Question

The greatest 4-digit number which when divided by 20, 24 and 45 leaves a remainder of 11 in each case is
A. 9999
B. 9998
C. 9997
D. 9731

Answer 1

Hint: First of all, find the L.C.M. of the given numbers by finding their prime factors. Then find the greatest four-digit number divisible by the L.C.M. of the given numbers. Then add the remainder to the obtained greatest four-digit number which is our required answer.

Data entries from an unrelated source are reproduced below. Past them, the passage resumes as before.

/-!
# THE WINDOWED EXPONENT SHIFT UNDER A ONE-SIDED QUADRATIC GROWTH LETTER: `W ≤ a + b‖· − x₀‖²` ON `K` ⟹
# `∫_K e^{−V} ≤ exp(a + b·n∕λ)·∫_K e^{−(V+W)}` (centre carrying the variational letter) and, with NO centre letter (any `x₀ ∈ K`),
# `∫_K e^{−V} ≤ exp(a + b·(‖∇V x₀‖∕λ + √(n∕λ))²)·∫_K e^{−(V+W)}`; `LocCondStability` BY NAME with `b = a + b·(G₀∕λ + √(n∕λ))²`
# (row NE7b, node U5c; residual (R2′) family (2) — the RATIO step for a GENERAL exponent difference, refuter F464's «growth letter»)

Cell `pub-balaban`, sub-cell `t4`, spine estimate NE7b (`T4WeightBudget.RelWeightBound`; the cell's OWN estimate — NOT PRINTED in
[Bałaban 1983–89], NOT PROVED).  Crux-route work under `Spine/NE7b/` by the row's OWNER; NOTHING of Bałaban's is named or asserted;
no `T4Continuum/Support` leaf typed; no `def`; zero `sorry`.

WHY.  The windowed convexity road (`…ConvexWindowTiltMoment` → `…ConvexWindowTiltRecentred`) compares `∫_K e^{−V}` with
`∫_K e^{−(V+g)}` for a SACRIFICED QUADRATIC FORM `g = Σ_k q_k⟪u_k,·⟫²` (Brascamp–Lieb for the variances, the virial inequality for the
means).  The R-step's ratio has a GENERAL exponent difference `W = V₁ − V₀` (refuter F464: «the second moments of one windowed measure
bound such a ratio only through the tilt … plus a growth letter `|V₁ − V₀|(y) ≤ A + B‖y − x₀‖²` on `K`»).  ONE Jensen step under the
NUMERATOR's windowed tilt does it, one-sidedly and without Brascamp–Lieb: `∫_K e^{−V} ∕ ∫_K e^{−(V+W)} = 1 ∕ ⟨e^{−W}⟩_{ν_{V,K}} ≤
exp⟨W⟩_{ν_{V,K}}`, and `⟨W⟩ ≤ a + b⟨‖y − x₀‖²⟩ ≤ a + b·n∕λ` by the windowed virial inequality about a centre carrying the variational
letter (`…ConvexWindowVirial` §5); WITHOUT any centre letter, leaf-01's `hcrit`-free
`…ConvexWindowMinimiserTilted.sqrt_integral_norm_sub_sq_windowTilted_le_of_gradient` gives `√⟨‖y − x₀‖²⟩ ≤ ‖∇V x₀‖∕λ + √(n∕λ)` about ANY
`x₀ ∈ K` (the two first-order letters at `(x₀, y)`, `(y, x₀)` and the virial inequality; no compactness), so `⟨W⟩ ≤ a + b(‖∇V x₀‖∕λ + √(n∕λ))²`.
For `W = g` with orthonormal `u` this REFINES `…ConvexWindowTiltCentred` §3 (`b = q_max`, `a = 0`: budget `q_max·n∕λ` instead of
`(Σ_k q_k + n·q_max)∕λ`, by pointwise Bessel).

WHAT IS PROVED ([folklore]; the owner's Jensen step `…ConvexTiltMoment.integral_mul_exp_le_exp_tiltedMean` and leaf-01's
`…ConvexWindowMinimiserTilted.sqrt_integral_norm_sub_sq_windowTilted_le_of_gradient` BY NAME):
* §1 **`setIntegral_exp_neg_le_exp_windowTiltedMean_mul`**: `K` bounded, `V`, `W` continuous ⟹
  `∫_K e^{−V} ≤ exp(∫ W dν_{V,K})·∫_K e^{−(V+W)}` (volume-zero window allowed).
* §2 `integral_norm_sub_sq_windowTilted_le` (`∫‖y − x₀‖² dν_{V,K} ≤ n∕λ` about a centre carrying the variational letter),
  **`windowTiltedMean_le_of_growth`** (`W ≤ a + b‖· − x₀‖²` on `K`, `b ≥ 0`, `x₀ ∈ K` carrying the variational letter ⟹
  `∫ W dν_{V,K} ≤ a + b·n∕λ`), **`windowTiltedMean_le_of_growth_of_gradient`** (NO centre letter, any `x₀ ∈ K`:
  `∫ W dν_{V,K} ≤ a + b·(‖∇V x₀‖∕λ + √(n∕λ))²`).
* §3 the ENDs **`exp_shift_le_of_growth_on_boundedConvexWindow`** (`∫_K e^{−V} ≤ exp(a + b·n∕λ)·∫_K e^{−(V+W)}`) and
  **`exp_shift_le_of_growth_on_boundedConvexWindow_of_gradient`** (NO centre letter: `exp(a + b·(‖∇V x₀‖∕λ + √(n∕λ))²)`),
  `exponentShiftCarrier_le` (`‖∇V x₀‖ ≤ G₀`).
* §4 the junction BY NAME **`locCondStability_of_exponentShiftCarrier_on_support`**: per `(j, g, y)` the window `Kw`, the exponents
  `V`, `W` and the nominal centre `x₀` (background-dependent allowed); ON THE SUPPORT: `Kw` convex bounded measurable with `x₀ ∈ Kw`,
  `V ∈ C¹` `lam j g`-convex ON `Kw` with `‖∇V x₀‖ ≤ G₀ j g`, `W` continuous with `W ≤ a j g + b j g‖· − x₀‖²` on `Kw` — the numbers
  `lam, a, b, G₀` y-UNIFORM, the fibre dimension `n j g` ⟹ `LocCondStability T S K μ ρ₀ M (a + b·(G₀∕lam + √(n∕lam))²)` — THE
  family-(2) socket for a GENERAL one-step exponent difference.

NOT HERE (honest): the growth letter's numbers by value and which exponents print's R-operation compares ((A1c)∕(A3) readings; the
corridor letter for `G₀`, refuter κ-ne7bref-g73-1 — `…ConvexWindowTiltRecentred` §1 turns a bound on the linear term over an inscribed
ball into `G₀`); the modulus `lam` by value (BILL item 1; `…ConvexWindowLocalSocket` ∕ `…HessianLocality` supply it in kind from
per-plaquette constants); anything of Bałaban's.  NE7b NOT PRINTED ∕ NOT PROVED; spine PROVED 0∕9; rung (B)+1 on a FINITE
torus — NOT infinite volume, NOT the mass gap, NOT Clay.
HONEST DEPENDENCY: continuum YM on T⁴ ⇐ BetaPertH ∧ nine spine estimates (0/9 proved); BetaPertH ⇐ (D1) ∧ (D4) ∧ CAP+tail.
-/

set_option autoImplicit false

noncomputable section

open MeasureTheory Real Finset
open scoped RealInnerProductSpace
open Summit.QuantumFields.BalabanUV.T4Continuum.B16HistoryIndexedRepr Summit.QuantumFields.BalabanUV.T4Continuum.B16HistoryReprChain
open Summit.QuantumFields.BalabanUV.T4Continuum.NE7b.PrefixExtraction Summit.QuantumFields.BalabanUV.T4Continuum.NE7b.LocalConditionalStability
open Summit.QuantumFields.BalabanUV.T4Continuum.NE7b.CarrierOnSupport
open Summit.QuantumFields.BalabanUV.T4Continuum.NE7b.ConvexTiltMoment
open Summit.QuantumFields.BalabanUV.T4Continuum.NE7b.ConvexWindowTiltMoment
open Summit.QuantumFields.BalabanUV.T4Continuum.NE7b.ConvexWindowVirial
open Summit.QuantumFields.BalabanUV.T4Continuum.NE7b.ConvexWindowTiltCentred
open Summit.QuantumFields.BalabanUV.T4Continuum.NE7b.ConvexWindowTiltRecentred
open Summit.QuantumFields.BalabanUV.T4Continuum.NE7b.ConvexWindowMinimiserTilted
/-! ## FACE discrepancies in UFRS -/

/-- **FACE discrepancies sit at the exit corner of the translate** (UFRS vocabulary; consumes the
FACE branch of `ufrs_failureStructure` verbatim). For `η > 0` there is `δ₀ > 0` such that for
every admissible datum `E` of `D` with `E.δ < δ₀`, shift `w` with `‖E.δ w‖ < η`, ball
`B(E.δ v, ρ)` with `4η ≤ ρ`, `2ρ ≤ infDist (E.δ v) Dᶜ`, configuration `ω`, admissible pair
`(a, a')`, re-entry time `n` of the `β₀`-orbit of `a` (good stretch, target at `n` in the ball)
and synchronised index `m < n` (`O₁ a' k = O₀ a m` through inner faces of `E₁ = shiftData E w`)
followed by a FACE discrepancy (equal status of the target edge of `e = O₀ a m`, common next
corner, whose face is not inner for `E₁`): (1) `e` is exit-type for `E₁` and every exit-type
corner of `E₁` equals `e` (so `e` depends on `E`, `w` only); (2) its target edge is an
`A₁`–`B₁` edge of `E₁`, other than the entry edge of any start corner of `E₁`, closed in BOTH
completed configurations; (3) the vertex of `e` lies in the `3η`-collar; (4) the `β₀`-orbit of
`e` makes a good `E`-stretch of length `n - m ≥ 1` outside the ball and enters the ball at time
`n - m`. -/
theorem ufrs_faceExit : ∀ (D : DobrushinDomain) (η : ℝ), 0 < η → ∃ δ₀ > (0:ℝ), ∀ E : DiscreteDobrushin, E.Ω = D.carrier → E.IsZdAdmissible → E.δ < δ₀ → ∀ (v w : Site 2) (ρ : ℝ), 4 * η ≤ ρ → 2 * ρ ≤ infDist (meshPoint E.δ v) D.carrierᶜ → ‖meshPoint E.δ w‖ < η → ∀ (ω : BondConfig (Site 2)) (a a' : Site 2 × Fin 4) (n m k : ℕ), ((E.IsStartCorner a ∧ (shiftData E w).IsStartCorner a') ∨ (a = a' ∧ medialPoint E.δ (cSrc a) ∈ ball (meshPoint E.δ v) ρ ∧ medialPoint E.δ (cTgt a) ∉ ball (meshPoint E.δ v) ρ)) → (∀ i < n, medialPoint E.δ (cTgt (cornerOrbit (E.bcBondConfig ω) a i)) ∉ ball (meshPoint E.δ v) ρ ∧ E.IsInnerFace (cFace (cornerOrbit (E.bcBondConfig ω) a (i + 1)))) → medialPoint E.δ (cTgt (cornerOrbit (E.bcBondConfig ω) a n)) ∈ ball (meshPoint E.δ v) ρ → m < n → (∀ i < k, (shiftData E w).IsInnerFace (cFace (cornerOrbit ((shiftData E w).bcBondConfig ω) a' (i + 1)))) → cornerOrbit ((shiftData E w).bcBondConfig ω) a' k = cornerOrbit (E.bcBondConfig ω) a m → (cTgt (cornerOrbit (E.bcBondConfig ω) a m) ∈ E.bcBondConfig ω ↔ cTgt (cornerOrbit (E.bcBondConfig ω) a m) ∈ (shiftData E w).bcBondConfig ω) → cornerOrbit ((shiftData E w).bcBondConfig ω) a' (k + 1) = cornerOrbit (E.bcBondConfig ω) a (m + 1) → ¬ (shiftData E w).IsInnerFace (cFace (cornerOrbit (E.bcBondConfig ω) a (m + 1))) → ((cornerOrbit (E.bcBondConfig ω) a m).1 ∈ (shiftData E w).zdArcA ∧ (cornerOrbit (E.bcBondConfig ω) a m).1 + cornerUnit ((cornerOrbit (E.bcBondConfig ω) a m).2 + 1) ∈ (shiftData E w).zdArcB ∧ (shiftData E w).IsInEdge (cornerOrbit (E.bcBondConfig ω) a m).1 ((cornerOrbit (E.bcBondConfig ω) a m).2 + 1) ∧ ∀ q : Site 2 × Fin 4, q.1 ∈ (shiftData E w).zdArcA → q.1 + cornerUnit (q.2 + 1) ∈ (shiftData E w).zdArcB → (shiftData E w).IsInEdge q.1 (q.2 + 1) → q = cornerOrbit (E.bcBondConfig ω) a m) ∧ (cTgt (cornerOrbit (E.bcBondConfig ω) a m) ∈ (shiftData E w).zdABEdges ∧ (∀ c₁ : Site 2 × Fin 4, (shiftData E w).IsStartCorner c₁ → cTgt (cornerOrbit (E.bcBondConfig ω) a m) ≠ cSrc c₁) ∧ cTgt (cornerOrbit (E.bcBondConfig ω) a m) ∉ E.bcBondConfig ω ∧ cTgt (cornerOrbit (E.bcBondConfig ω) a m) ∉ (shiftData E w).bcBondConfig ω) ∧ infDist (meshPoint E.δ (cornerOrbit (E.bcBondConfig ω) a m).1) D.carrierᶜ < 3 * η ∧ (1 ≤ n - m ∧ (∀ i < n - m, medialPoint E.δ (cTgt (cornerOrbit (E.bcBondConfig ω) (cornerOrbit (E.bcBondConfig ω) a m) i)) ∉ ball (meshPoint E.δ v) ρ ∧ E.IsInnerFace (cFace (cornerOrbit (E.bcBondConfig ω) (cornerOrbit (E.bcBondConfig ω) a m) (i + 1)))) ∧ medialPoint E.δ (cTgt (cornerOrbit (E.bcBondConfig ω) (cornerOrbit (E.bcBondConfig ω) a m) (n - m))) ∈ ball (meshPoint E.δ v) ρ) := by
  intro D η hη
  obtain ⟨δ₁, hδ₁, hcollar⟩ := collarAgreement D η hη
  refine ⟨min δ₁ η, lt_min hδ₁ hη, ?_⟩
  intro E hEΩ hE hEδ v w ρ hηρ hv hw ω a a' n m k hpair hStr hball hmn hStr₁ hek hiff hstep hnot
  have hδ : 0 < E.δ := hE.delta_pos
  have hδ₁' : E.δ < δ₁ := lt_of_lt_of_le hEδ (min_le_left _ _)
  have hδη : E.δ ≤ η := (lt_of_lt_of_le hEδ (min_le_right _ _)).le
  have hE₁ : (shiftData E w).IsZdAdmissible := isZdAdmissible_shiftData E w hE
  -- faces at deep vertices are inner for both data
  have hinner : ∀ x : Site 2, 3 * η ≤ infDist (meshPoint E.δ x) D.carrierᶜ → ∀ f : Site 2,
      IsCorner x f → E.IsInnerFace f ∧ (shiftData E w).IsInnerFace f := fun x hx =>
    (hcollar E hEΩ hE hδ₁' w hw ω x hx x (by rw [dist_self]; positivity)).2
  set e := cornerOrbit (E.bcBondConfig ω) a m with he
  -- the face at `β₁`-time `k` is inner, at `k + 1` it is not
  have hout : ¬ (shiftData E w).IsInnerFace
      (cFace (cornerOrbit ((shiftData E w).bcBondConfig ω) a' (k + 1))) := by rw [hstep]; exact hnot
  have hin : (shiftData E w).IsInnerFace (cFace (cornerOrbit ((shiftData E w).bcBondConfig ω) a' k)) := by
    rcases Nat.eq_zero_or_pos k with rfl | hk
    · rcases hpair with ⟨-, ha'⟩ | ⟨rfl, haI, -⟩
      · exact ha'.isOutEdge.1
      · exact (hinner a.1 (deep_of_cSrc_mem_ball hδ.le hδη hηρ hv haI) _ (isCorner_cFace a)).2
    · obtain ⟨k', rfl⟩ : ∃ k', k = k' + 1 := ⟨k - 1, by omega⟩
      exact hStr₁ k' (Nat.lt_succ_self k')
  -- the orbit is not stuck at an arc-`B` vertex: it leaves through the exit edge
  have hexit : cTgt (cornerOrbit ((shiftData E w).bcBondConfig ω) a' k) ∉ (shiftData E w).bcBondConfig ω ∧
      (cornerOrbit ((shiftData E w).bcBondConfig ω) a' k).1 ∈ (shiftData E w).zdArcA ∧
      (cornerOrbit ((shiftData E w).bcBondConfig ω) a' k).1 +
          cornerUnit ((cornerOrbit ((shiftData E w).bcBondConfig ω) a' k).2 + 1) ∈ (shiftData E w).zdArcB ∧
      (shiftData E w).IsInEdge (cornerOrbit ((shiftData E w).bcBondConfig ω) a' k).1
          ((cornerOrbit ((shiftData E w).bcBondConfig ω) a' k).2 + 1) ∧
      cTgt (cornerOrbit ((shiftData E w).bcBondConfig ω) a' k) ∈ (shiftData E w).zdABEdges := by
    rcases orbit_exit_or_stuck hE₁ ω a' hin hout with ⟨haB, hstay⟩ | ⟨hclosed, hA, hB, hIn, hAB⟩
    · exfalso
      rcases hpair with ⟨-, ha'⟩ | ⟨rfl, haI, -⟩
      · exact Set.disjoint_left.1 hE₁.disjoint ha'.mem_zdArcA haB
      · apply hout
        have hv1 : (cornerOrbit ((shiftData E w).bcBondConfig ω) a (k + 1)).1 = a.1 :=
          hstay (k + 1) le_rfl
        have hc := isCorner_cFace (cornerOrbit ((shiftData E w).bcBondConfig ω) a (k + 1))
        rw [hv1] at hc
        exact (hinner a.1 (deep_of_cSrc_mem_ball hδ.le hδη hηρ hv haI) _ hc).2
    · exact ⟨hclosed, hA, hB, hIn, hAB⟩
  rw [hek] at hexit
  obtain ⟨hclosed₁, hA, hB, hIn, hAB⟩ := hexit
  have hclosed₀ : cTgt e ∉ E.bcBondConfig ω := fun h => hclosed₁ (hiff.1 h)
  -- the vertex of `e` is in the collar: one of its faces is not inner for `E₁`
  have hcol : infDist (meshPoint E.δ e.1) D.carrierᶜ < 3 * η := by
    by_contra hdeep
    rw [not_lt] at hdeep
    exact hIn.2 (hinner e.1 hdeep _ (isCorner_faceAt e.1 (e.2 + 1))).2
  refine ⟨⟨hA, hB, hIn, fun q hqA hqB hqIn => exitCorner_unique hE₁ hqA hqB hqIn hA hB hIn⟩,
    ⟨hAB, fun c₁ hc₁ => cTgt_ne_cSrc_of_isInEdge hE₁ hc₁ hA hIn, hclosed₀, hclosed₁⟩, hcol,
    ⟨by omega, fun i hi => ?_, ?_⟩⟩
  · have := hStr (m + i) (by omega)
    rwa [cornerOrbit_add_eq, show m + i + 1 = m + (i + 1) by ring, cornerOrbit_add_eq] at this
  · have := hball
    rwa [show n = m + (n - m) by omega, cornerOrbit_add_eq] at this

end

end Summit.CriticalPhenomena.CardyFormulaZ2.Cruxes.EdgePrecompact.QkzStripBoundaryArm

Complete step-by-step answer:
Given numbers are 20, 24 and 45
Consider the L.C.M. of 20, 24 and 45
Prime factors of 20 \[ = {2^2} \times 5\]
Prime factors of 24 \[ = {2^3} \times 3\]
Prime factors of 45 \[ = {3^2} \times 5\]
We know that L.C.M. is the product of each prime factor of highest power.
So, L.C.M. of 20, 24 and 45 \[ = {2^3} \times {3^2} \times 5 = 360\]
Now divide the greatest four-digit number i.e., 9999 with the obtained L.C.M. of 20, 24 and 45.
\[ \Rightarrow 9999 \div 360 = 27.775\]
So, the greater four-digit number perfectly divisible by the L.C.M is \[360 \times 27 = 9720\]
Now, the greatest four-digit number divisible by 360 and leaving a remainder of 11 is \[9720 + 11 = 9731\]
So, the greatest four-digit number divisible by 20, 24 and 45 leaves a remainder of 11 is 9731.
Thus, the correct option is D. 9731

Note: The L.C.M. (least common multiple) is the smallest positive integer that is divisible by all the given numbers. For verifying our answer, we can divide by all the numbers, and if we get 360 as quotient and 11 as remainder in all cases, the obtained answer is correct otherwise incorrect.